[[ Data records open ]]

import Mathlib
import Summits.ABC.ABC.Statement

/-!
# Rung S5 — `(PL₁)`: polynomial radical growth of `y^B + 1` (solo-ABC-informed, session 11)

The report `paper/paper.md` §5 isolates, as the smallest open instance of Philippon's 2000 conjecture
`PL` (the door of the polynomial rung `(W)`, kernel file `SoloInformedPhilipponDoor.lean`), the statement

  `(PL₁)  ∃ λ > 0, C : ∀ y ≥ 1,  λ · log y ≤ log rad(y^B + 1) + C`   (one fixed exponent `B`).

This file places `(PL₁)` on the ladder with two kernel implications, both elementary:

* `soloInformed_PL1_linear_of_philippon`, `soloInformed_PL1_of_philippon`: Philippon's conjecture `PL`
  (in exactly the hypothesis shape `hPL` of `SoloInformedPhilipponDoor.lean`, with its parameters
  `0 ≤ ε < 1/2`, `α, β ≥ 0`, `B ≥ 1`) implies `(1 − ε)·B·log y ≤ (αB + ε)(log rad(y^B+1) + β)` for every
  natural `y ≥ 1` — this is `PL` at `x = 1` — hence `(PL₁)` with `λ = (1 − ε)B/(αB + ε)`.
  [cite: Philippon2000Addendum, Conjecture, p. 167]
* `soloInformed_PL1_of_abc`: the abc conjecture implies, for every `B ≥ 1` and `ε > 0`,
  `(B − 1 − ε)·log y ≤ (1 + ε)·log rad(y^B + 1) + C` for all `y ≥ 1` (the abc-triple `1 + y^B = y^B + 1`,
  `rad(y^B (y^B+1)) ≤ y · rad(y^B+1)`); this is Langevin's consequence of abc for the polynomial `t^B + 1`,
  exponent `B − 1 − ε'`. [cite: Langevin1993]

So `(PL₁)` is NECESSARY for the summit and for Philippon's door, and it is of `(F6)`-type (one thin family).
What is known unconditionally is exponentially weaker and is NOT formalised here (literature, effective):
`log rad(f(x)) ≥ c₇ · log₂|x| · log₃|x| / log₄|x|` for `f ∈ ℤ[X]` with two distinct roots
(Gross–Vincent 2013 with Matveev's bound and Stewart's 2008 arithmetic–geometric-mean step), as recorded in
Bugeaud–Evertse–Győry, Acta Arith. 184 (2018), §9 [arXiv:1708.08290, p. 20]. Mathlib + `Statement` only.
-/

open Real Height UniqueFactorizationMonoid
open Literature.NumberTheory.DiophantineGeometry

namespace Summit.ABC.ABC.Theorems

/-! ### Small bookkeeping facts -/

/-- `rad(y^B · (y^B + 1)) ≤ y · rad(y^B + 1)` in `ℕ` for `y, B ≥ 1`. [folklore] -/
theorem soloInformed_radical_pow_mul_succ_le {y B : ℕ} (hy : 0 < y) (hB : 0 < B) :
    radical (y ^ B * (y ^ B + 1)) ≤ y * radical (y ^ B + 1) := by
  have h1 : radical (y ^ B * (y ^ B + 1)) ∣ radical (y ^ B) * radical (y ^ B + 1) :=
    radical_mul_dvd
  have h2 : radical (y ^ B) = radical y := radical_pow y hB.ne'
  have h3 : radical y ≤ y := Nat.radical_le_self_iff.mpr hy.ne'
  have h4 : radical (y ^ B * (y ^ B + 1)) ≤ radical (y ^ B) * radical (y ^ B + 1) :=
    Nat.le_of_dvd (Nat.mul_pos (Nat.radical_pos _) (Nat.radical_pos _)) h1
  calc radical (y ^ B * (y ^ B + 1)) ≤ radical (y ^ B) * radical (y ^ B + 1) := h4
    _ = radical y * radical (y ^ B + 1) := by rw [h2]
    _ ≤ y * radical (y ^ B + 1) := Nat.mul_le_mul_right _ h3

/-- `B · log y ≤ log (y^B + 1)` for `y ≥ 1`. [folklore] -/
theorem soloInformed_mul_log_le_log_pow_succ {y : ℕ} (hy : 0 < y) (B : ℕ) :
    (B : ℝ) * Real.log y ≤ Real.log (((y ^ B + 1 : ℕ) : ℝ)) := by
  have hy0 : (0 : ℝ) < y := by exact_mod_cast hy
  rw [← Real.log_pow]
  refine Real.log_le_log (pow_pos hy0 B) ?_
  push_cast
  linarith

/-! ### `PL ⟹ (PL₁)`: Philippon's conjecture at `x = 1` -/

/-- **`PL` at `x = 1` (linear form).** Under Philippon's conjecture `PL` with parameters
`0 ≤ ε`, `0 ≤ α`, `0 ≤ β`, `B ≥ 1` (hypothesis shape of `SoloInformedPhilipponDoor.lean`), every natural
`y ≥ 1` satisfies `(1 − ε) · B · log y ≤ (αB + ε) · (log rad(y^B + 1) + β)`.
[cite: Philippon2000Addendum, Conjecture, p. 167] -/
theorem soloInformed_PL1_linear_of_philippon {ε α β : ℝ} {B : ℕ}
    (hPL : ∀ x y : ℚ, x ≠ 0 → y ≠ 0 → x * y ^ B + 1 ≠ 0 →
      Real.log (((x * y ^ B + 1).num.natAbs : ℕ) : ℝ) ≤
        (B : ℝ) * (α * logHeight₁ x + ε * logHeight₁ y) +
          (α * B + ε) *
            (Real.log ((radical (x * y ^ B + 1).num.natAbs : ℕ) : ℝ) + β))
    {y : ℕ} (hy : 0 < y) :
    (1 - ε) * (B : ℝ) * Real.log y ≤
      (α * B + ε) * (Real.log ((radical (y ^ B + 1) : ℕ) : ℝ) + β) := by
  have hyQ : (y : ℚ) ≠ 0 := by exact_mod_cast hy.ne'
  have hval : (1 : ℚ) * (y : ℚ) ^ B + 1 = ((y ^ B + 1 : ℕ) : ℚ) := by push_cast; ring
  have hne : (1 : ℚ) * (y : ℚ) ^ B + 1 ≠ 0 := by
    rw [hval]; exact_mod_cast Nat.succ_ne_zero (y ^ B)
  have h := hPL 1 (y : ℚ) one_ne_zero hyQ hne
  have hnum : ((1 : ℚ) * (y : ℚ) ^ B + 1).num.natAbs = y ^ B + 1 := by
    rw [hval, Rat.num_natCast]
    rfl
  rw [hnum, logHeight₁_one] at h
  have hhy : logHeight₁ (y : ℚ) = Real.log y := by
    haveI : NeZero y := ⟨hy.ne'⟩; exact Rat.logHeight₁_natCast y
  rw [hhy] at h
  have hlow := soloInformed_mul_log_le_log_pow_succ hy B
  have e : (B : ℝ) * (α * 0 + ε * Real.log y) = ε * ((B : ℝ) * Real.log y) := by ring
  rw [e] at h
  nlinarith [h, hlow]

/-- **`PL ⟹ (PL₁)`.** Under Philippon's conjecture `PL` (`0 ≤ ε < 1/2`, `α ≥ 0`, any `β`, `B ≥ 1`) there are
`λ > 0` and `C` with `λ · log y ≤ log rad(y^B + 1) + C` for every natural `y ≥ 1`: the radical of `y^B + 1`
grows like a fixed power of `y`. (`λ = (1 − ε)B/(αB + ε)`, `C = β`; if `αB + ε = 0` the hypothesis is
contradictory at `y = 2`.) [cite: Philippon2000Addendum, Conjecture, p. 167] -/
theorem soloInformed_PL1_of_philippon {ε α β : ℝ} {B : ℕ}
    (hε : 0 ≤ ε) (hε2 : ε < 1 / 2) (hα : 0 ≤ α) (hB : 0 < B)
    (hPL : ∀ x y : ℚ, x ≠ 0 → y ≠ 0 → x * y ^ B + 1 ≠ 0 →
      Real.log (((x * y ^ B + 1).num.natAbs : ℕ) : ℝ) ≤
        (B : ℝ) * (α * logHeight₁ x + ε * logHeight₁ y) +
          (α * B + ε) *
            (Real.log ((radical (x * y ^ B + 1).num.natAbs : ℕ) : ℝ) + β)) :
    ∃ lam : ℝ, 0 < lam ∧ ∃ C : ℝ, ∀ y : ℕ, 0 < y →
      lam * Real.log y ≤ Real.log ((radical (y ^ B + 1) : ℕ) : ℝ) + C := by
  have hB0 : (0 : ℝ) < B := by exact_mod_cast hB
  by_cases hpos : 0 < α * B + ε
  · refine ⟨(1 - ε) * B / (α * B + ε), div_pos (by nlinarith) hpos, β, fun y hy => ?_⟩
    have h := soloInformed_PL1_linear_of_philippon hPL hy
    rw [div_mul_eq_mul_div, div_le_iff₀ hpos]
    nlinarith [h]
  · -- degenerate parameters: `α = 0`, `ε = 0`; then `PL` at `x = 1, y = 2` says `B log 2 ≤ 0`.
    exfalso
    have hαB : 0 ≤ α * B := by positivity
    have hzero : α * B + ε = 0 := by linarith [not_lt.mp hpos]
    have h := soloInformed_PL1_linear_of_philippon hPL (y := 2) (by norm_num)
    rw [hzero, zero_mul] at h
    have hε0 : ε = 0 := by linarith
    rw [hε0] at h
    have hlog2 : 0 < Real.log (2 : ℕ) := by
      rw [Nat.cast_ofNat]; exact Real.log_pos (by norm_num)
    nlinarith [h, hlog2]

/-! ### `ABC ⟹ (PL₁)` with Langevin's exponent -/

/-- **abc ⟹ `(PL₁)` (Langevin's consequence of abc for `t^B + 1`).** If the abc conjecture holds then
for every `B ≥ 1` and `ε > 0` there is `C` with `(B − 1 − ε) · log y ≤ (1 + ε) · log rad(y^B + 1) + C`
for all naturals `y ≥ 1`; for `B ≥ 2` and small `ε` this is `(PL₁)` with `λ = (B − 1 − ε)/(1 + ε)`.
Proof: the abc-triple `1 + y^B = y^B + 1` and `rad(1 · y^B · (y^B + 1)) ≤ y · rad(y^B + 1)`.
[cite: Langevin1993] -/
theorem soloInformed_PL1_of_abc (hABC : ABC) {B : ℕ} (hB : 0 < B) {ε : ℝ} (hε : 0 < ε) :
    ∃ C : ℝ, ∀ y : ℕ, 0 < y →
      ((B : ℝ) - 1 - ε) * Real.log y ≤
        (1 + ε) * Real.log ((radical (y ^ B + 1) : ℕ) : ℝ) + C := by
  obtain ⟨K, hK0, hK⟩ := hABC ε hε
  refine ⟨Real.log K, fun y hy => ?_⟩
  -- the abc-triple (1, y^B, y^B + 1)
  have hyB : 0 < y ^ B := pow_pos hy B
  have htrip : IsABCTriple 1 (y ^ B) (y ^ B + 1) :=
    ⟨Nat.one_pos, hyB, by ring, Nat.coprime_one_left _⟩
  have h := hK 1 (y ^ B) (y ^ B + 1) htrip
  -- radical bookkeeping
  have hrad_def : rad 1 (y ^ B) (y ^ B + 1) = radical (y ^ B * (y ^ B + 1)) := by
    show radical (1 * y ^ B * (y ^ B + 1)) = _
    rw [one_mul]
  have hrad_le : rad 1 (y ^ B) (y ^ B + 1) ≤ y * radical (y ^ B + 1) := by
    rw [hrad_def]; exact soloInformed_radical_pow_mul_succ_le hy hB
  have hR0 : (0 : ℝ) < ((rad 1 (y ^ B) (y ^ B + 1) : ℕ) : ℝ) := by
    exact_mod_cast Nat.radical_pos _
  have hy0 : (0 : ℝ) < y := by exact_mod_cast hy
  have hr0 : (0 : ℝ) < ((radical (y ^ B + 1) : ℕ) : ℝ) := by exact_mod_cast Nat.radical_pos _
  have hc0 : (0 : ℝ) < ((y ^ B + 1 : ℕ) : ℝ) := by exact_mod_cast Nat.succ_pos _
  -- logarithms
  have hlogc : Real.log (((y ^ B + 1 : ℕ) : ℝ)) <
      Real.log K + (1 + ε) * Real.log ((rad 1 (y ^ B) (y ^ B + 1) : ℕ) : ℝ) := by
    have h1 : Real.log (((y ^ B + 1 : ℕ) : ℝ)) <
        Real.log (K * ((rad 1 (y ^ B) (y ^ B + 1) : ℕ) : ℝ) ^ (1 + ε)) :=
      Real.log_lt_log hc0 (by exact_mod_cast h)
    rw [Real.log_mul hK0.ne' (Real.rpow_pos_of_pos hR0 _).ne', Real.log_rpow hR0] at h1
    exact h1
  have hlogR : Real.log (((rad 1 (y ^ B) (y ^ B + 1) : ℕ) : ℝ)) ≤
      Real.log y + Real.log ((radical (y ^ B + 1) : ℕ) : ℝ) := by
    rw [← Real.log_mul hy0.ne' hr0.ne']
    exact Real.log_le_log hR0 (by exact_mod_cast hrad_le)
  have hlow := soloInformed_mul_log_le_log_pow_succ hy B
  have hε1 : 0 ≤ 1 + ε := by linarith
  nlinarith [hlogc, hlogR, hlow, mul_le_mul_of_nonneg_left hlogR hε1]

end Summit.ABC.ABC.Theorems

[[ Data records closed ]]

Activity
Working through the records, copy each line in which the word "hpos" appears.

Solution to this exercise
  by_cases hpos : 0 < α * B + ε
  · refine ⟨(1 - ε) * B / (α * B + ε), div_pos (by nlinarith) hpos, β, fun y hy => ?_⟩
    rw [div_mul_eq_mul_div, div_le_iff₀ hpos]
    have hzero : α * B + ε = 0 := by linarith [not_lt.mp hpos]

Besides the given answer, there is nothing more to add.